Required work – Only one stretch of the data below is wanted: the lines from the one with "set_option synthInstance.maxHeartbeats 400000" through the one with "χf hcont hunit v hv", repeated exactly.

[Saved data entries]
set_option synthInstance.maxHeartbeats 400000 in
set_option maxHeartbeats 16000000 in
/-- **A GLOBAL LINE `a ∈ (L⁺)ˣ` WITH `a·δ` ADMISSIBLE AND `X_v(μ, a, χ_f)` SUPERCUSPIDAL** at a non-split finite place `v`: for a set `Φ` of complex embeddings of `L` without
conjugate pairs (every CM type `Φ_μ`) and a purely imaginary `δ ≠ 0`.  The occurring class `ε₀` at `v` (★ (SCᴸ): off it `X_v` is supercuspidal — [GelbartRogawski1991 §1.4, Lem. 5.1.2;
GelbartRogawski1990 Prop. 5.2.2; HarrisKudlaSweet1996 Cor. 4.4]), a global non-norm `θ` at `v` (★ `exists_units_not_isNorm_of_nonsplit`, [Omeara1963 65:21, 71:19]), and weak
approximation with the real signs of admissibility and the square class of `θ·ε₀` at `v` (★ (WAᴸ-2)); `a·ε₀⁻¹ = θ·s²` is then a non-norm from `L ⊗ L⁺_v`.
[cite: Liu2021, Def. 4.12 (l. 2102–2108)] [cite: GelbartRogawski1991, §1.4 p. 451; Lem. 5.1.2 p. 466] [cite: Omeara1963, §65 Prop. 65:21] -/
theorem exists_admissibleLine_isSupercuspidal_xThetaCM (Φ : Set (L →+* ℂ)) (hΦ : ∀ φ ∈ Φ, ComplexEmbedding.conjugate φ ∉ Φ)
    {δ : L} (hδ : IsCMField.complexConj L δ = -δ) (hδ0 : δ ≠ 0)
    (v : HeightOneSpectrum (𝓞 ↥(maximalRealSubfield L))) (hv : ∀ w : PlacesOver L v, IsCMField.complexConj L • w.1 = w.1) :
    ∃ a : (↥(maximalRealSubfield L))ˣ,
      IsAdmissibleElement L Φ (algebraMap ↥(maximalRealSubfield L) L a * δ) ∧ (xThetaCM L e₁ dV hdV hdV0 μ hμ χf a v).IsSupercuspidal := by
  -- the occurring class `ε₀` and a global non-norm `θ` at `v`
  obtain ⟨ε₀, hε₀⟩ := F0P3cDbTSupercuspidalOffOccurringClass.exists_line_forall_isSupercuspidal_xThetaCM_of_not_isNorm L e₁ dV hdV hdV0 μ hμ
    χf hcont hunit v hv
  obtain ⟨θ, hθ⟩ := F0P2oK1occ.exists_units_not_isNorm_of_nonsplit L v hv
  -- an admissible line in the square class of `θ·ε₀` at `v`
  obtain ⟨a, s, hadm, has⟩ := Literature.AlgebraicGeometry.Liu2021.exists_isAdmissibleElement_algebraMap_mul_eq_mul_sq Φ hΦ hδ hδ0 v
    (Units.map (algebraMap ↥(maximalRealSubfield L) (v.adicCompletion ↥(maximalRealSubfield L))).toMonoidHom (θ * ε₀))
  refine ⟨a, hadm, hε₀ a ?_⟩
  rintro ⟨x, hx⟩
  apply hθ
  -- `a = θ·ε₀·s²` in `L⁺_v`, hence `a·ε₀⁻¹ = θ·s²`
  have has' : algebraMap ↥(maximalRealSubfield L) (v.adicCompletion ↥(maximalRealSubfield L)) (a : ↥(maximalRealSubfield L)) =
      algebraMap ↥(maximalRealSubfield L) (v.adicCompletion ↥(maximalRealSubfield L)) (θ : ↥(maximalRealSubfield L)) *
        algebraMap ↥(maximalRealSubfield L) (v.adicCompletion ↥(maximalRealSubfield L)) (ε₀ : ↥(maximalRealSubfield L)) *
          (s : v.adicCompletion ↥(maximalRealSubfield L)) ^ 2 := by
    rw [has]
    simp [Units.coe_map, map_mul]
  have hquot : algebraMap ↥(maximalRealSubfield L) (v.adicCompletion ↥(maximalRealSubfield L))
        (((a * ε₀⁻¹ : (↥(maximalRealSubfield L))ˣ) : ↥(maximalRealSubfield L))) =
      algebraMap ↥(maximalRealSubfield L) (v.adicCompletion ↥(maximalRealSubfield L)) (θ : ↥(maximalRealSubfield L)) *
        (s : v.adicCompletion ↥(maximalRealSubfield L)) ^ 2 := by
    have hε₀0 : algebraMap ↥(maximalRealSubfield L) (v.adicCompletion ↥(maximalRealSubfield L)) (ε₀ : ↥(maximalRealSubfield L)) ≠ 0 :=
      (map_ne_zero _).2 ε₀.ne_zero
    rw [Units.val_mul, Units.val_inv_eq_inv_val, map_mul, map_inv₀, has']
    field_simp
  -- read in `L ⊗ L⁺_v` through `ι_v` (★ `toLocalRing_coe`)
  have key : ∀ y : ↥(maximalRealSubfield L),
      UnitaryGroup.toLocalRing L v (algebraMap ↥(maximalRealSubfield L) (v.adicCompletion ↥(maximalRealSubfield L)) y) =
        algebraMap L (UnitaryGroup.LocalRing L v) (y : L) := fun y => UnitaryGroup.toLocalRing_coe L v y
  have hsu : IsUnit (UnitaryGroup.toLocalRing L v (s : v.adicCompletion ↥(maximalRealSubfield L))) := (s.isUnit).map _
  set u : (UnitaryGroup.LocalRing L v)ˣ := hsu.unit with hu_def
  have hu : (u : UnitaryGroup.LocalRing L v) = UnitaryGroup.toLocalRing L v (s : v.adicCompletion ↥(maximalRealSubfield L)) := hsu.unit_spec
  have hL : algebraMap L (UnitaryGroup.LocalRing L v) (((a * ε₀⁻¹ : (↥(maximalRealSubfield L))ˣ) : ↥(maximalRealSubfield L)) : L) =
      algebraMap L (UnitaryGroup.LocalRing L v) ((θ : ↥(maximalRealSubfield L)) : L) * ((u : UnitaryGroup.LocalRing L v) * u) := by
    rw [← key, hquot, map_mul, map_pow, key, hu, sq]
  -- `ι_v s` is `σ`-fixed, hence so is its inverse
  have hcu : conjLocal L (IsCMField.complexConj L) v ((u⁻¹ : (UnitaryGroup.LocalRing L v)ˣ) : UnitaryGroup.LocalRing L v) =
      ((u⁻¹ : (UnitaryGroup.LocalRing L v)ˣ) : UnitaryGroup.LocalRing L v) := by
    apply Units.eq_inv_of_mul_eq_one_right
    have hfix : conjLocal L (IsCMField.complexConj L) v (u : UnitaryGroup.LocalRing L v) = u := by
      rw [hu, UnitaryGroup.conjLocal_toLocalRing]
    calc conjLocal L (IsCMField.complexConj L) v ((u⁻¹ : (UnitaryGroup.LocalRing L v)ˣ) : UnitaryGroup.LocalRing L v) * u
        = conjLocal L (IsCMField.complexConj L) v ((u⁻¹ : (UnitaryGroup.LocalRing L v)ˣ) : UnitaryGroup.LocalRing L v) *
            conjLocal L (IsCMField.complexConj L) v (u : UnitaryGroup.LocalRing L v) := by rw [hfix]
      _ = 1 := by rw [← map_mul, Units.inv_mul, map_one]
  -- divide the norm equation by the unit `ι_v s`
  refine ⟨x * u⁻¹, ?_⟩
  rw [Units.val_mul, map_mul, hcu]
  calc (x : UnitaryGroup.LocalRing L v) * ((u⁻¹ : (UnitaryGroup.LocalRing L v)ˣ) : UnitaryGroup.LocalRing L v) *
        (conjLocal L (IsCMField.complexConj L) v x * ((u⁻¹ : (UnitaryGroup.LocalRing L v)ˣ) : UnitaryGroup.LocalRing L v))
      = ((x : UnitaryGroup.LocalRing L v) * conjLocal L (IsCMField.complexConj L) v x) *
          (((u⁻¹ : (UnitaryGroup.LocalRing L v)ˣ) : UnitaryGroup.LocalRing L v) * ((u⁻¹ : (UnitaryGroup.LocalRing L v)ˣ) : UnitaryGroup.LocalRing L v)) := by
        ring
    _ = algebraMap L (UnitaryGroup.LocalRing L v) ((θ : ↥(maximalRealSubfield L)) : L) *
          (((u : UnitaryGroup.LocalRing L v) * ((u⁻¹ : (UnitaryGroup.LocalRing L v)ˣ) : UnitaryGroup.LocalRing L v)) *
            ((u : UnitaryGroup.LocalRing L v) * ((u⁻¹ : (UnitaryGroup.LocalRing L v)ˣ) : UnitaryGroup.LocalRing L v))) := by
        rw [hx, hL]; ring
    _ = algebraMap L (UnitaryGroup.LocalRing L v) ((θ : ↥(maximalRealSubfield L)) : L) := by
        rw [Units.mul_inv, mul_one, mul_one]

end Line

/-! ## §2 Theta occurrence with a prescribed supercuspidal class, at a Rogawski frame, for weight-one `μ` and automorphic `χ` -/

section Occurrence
---
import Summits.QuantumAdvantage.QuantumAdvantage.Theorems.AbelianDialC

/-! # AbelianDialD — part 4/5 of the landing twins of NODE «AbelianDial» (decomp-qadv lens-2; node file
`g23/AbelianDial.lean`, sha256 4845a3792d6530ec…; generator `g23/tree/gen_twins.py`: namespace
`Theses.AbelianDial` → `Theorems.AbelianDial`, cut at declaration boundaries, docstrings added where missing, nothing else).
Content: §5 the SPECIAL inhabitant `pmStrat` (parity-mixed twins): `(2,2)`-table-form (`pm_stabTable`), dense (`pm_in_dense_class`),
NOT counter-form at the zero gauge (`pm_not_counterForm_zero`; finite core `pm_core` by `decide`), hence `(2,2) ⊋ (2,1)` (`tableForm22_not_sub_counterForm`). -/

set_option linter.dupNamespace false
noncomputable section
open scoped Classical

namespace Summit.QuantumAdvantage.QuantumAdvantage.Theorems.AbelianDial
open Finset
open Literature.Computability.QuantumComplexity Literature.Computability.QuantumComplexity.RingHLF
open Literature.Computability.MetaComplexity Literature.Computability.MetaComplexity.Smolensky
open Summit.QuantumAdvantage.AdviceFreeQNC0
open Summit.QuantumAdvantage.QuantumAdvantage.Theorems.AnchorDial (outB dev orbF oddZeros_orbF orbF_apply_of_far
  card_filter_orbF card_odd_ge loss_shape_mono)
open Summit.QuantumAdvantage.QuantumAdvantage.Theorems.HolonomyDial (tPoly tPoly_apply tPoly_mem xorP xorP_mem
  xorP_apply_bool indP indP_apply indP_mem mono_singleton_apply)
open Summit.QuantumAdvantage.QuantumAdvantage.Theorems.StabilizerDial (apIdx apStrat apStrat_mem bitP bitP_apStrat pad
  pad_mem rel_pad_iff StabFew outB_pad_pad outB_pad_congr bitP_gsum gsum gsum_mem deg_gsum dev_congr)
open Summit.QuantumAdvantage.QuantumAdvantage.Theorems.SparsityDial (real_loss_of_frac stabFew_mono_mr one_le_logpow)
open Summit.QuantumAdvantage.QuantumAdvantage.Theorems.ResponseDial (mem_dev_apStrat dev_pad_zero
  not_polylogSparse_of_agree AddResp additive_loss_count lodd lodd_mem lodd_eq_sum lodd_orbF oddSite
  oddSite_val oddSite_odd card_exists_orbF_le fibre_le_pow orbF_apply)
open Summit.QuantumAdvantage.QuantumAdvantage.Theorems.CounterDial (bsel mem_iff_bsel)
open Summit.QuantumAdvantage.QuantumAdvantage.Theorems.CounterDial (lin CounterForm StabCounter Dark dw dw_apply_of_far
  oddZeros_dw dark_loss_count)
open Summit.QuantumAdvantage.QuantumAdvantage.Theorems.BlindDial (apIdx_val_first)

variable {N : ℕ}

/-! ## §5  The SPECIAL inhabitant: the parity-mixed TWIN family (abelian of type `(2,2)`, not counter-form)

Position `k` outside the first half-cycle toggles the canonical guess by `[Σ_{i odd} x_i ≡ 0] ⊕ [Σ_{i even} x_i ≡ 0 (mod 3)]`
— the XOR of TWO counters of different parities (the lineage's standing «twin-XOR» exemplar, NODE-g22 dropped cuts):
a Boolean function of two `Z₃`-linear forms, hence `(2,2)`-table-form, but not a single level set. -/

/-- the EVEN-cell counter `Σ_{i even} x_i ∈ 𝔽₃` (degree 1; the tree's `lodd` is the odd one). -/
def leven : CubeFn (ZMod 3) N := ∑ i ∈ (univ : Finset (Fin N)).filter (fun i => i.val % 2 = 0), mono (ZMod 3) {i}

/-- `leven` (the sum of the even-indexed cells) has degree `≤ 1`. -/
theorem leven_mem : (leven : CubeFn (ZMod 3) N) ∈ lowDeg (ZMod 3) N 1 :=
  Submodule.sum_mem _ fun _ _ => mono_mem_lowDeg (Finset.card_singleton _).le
--
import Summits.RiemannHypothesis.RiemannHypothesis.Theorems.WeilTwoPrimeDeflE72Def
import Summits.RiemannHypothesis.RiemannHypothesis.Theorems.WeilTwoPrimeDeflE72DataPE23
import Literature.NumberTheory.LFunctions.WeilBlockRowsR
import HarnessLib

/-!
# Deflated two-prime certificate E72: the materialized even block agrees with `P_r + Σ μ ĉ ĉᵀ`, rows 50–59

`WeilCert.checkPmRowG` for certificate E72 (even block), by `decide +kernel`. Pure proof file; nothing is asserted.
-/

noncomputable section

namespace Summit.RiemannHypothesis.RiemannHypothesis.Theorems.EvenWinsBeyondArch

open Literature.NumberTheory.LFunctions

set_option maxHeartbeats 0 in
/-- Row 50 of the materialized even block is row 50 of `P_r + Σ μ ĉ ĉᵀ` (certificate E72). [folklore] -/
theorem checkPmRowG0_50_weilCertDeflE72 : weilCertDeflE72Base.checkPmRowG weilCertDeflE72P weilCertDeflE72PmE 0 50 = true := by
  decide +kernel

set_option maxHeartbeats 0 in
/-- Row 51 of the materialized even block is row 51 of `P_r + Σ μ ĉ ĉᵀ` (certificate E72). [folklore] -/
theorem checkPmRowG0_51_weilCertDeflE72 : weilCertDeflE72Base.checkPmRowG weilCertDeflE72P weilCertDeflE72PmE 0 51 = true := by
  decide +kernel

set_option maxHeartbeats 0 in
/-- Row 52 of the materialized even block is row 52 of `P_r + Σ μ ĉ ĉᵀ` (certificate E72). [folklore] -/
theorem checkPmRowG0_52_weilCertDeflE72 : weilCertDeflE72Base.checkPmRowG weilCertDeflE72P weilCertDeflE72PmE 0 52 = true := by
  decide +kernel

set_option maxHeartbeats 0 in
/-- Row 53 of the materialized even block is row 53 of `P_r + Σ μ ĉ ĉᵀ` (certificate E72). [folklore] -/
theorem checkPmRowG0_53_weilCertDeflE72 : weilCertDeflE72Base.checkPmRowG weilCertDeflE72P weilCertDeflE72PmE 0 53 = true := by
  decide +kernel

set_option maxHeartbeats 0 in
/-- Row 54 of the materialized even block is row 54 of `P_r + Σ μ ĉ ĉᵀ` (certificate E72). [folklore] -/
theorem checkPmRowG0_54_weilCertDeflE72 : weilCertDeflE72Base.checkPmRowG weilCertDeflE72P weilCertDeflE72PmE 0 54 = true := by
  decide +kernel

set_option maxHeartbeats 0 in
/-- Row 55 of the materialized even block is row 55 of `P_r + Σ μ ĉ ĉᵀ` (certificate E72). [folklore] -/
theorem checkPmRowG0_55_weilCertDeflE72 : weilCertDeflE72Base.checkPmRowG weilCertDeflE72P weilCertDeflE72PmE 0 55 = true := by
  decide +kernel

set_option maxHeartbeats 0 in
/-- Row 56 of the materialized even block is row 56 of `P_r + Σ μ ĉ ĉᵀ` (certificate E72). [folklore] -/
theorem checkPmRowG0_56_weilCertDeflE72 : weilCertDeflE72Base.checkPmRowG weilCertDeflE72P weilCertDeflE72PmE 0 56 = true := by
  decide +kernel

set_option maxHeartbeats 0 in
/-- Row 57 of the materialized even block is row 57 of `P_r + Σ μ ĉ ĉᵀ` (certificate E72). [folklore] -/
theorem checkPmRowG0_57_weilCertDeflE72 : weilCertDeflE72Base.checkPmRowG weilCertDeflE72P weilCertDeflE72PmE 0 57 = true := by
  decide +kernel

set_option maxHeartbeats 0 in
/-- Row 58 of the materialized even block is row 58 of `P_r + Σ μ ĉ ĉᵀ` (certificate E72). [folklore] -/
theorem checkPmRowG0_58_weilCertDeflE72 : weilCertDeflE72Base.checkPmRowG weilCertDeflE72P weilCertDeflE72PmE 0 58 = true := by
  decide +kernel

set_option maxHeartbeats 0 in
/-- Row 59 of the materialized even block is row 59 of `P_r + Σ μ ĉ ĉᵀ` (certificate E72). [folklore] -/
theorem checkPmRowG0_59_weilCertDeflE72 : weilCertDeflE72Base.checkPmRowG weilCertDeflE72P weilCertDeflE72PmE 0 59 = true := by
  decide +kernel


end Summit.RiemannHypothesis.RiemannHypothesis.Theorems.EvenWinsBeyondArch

Result –
set_option synthInstance.maxHeartbeats 400000 in
set_option maxHeartbeats 16000000 in
/-- **A GLOBAL LINE `a ∈ (L⁺)ˣ` WITH `a·δ` ADMISSIBLE AND `X_v(μ, a, χ_f)` SUPERCUSPIDAL** at a non-split finite place `v`: for a set `Φ` of complex embeddings of `L` without
conjugate pairs (every CM type `Φ_μ`) and a purely imaginary `δ ≠ 0`.  The occurring class `ε₀` at `v` (★ (SCᴸ): off it `X_v` is supercuspidal — [GelbartRogawski1991 §1.4, Lem. 5.1.2;
GelbartRogawski1990 Prop. 5.2.2; HarrisKudlaSweet1996 Cor. 4.4]), a global non-norm `θ` at `v` (★ `exists_units_not_isNorm_of_nonsplit`, [Omeara1963 65:21, 71:19]), and weak
approximation with the real signs of admissibility and the square class of `θ·ε₀` at `v` (★ (WAᴸ-2)); `a·ε₀⁻¹ = θ·s²` is then a non-norm from `L ⊗ L⁺_v`.
[cite: Liu2021, Def. 4.12 (l. 2102–2108)] [cite: GelbartRogawski1991, §1.4 p. 451; Lem. 5.1.2 p. 466] [cite: Omeara1963, §65 Prop. 65:21] -/
theorem exists_admissibleLine_isSupercuspidal_xThetaCM (Φ : Set (L →+* ℂ)) (hΦ : ∀ φ ∈ Φ, ComplexEmbedding.conjugate φ ∉ Φ)
    {δ : L} (hδ : IsCMField.complexConj L δ = -δ) (hδ0 : δ ≠ 0)
    (v : HeightOneSpectrum (𝓞 ↥(maximalRealSubfield L))) (hv : ∀ w : PlacesOver L v, IsCMField.complexConj L • w.1 = w.1) :
    ∃ a : (↥(maximalRealSubfield L))ˣ,
      IsAdmissibleElement L Φ (algebraMap ↥(maximalRealSubfield L) L a * δ) ∧ (xThetaCM L e₁ dV hdV hdV0 μ hμ χf a v).IsSupercuspidal := by
  -- the occurring class `ε₀` and a global non-norm `θ` at `v`
  obtain ⟨ε₀, hε₀⟩ := F0P3cDbTSupercuspidalOffOccurringClass.exists_line_forall_isSupercuspidal_xThetaCM_of_not_isNorm L e₁ dV hdV hdV0 μ hμ
    χf hcont hunit v hv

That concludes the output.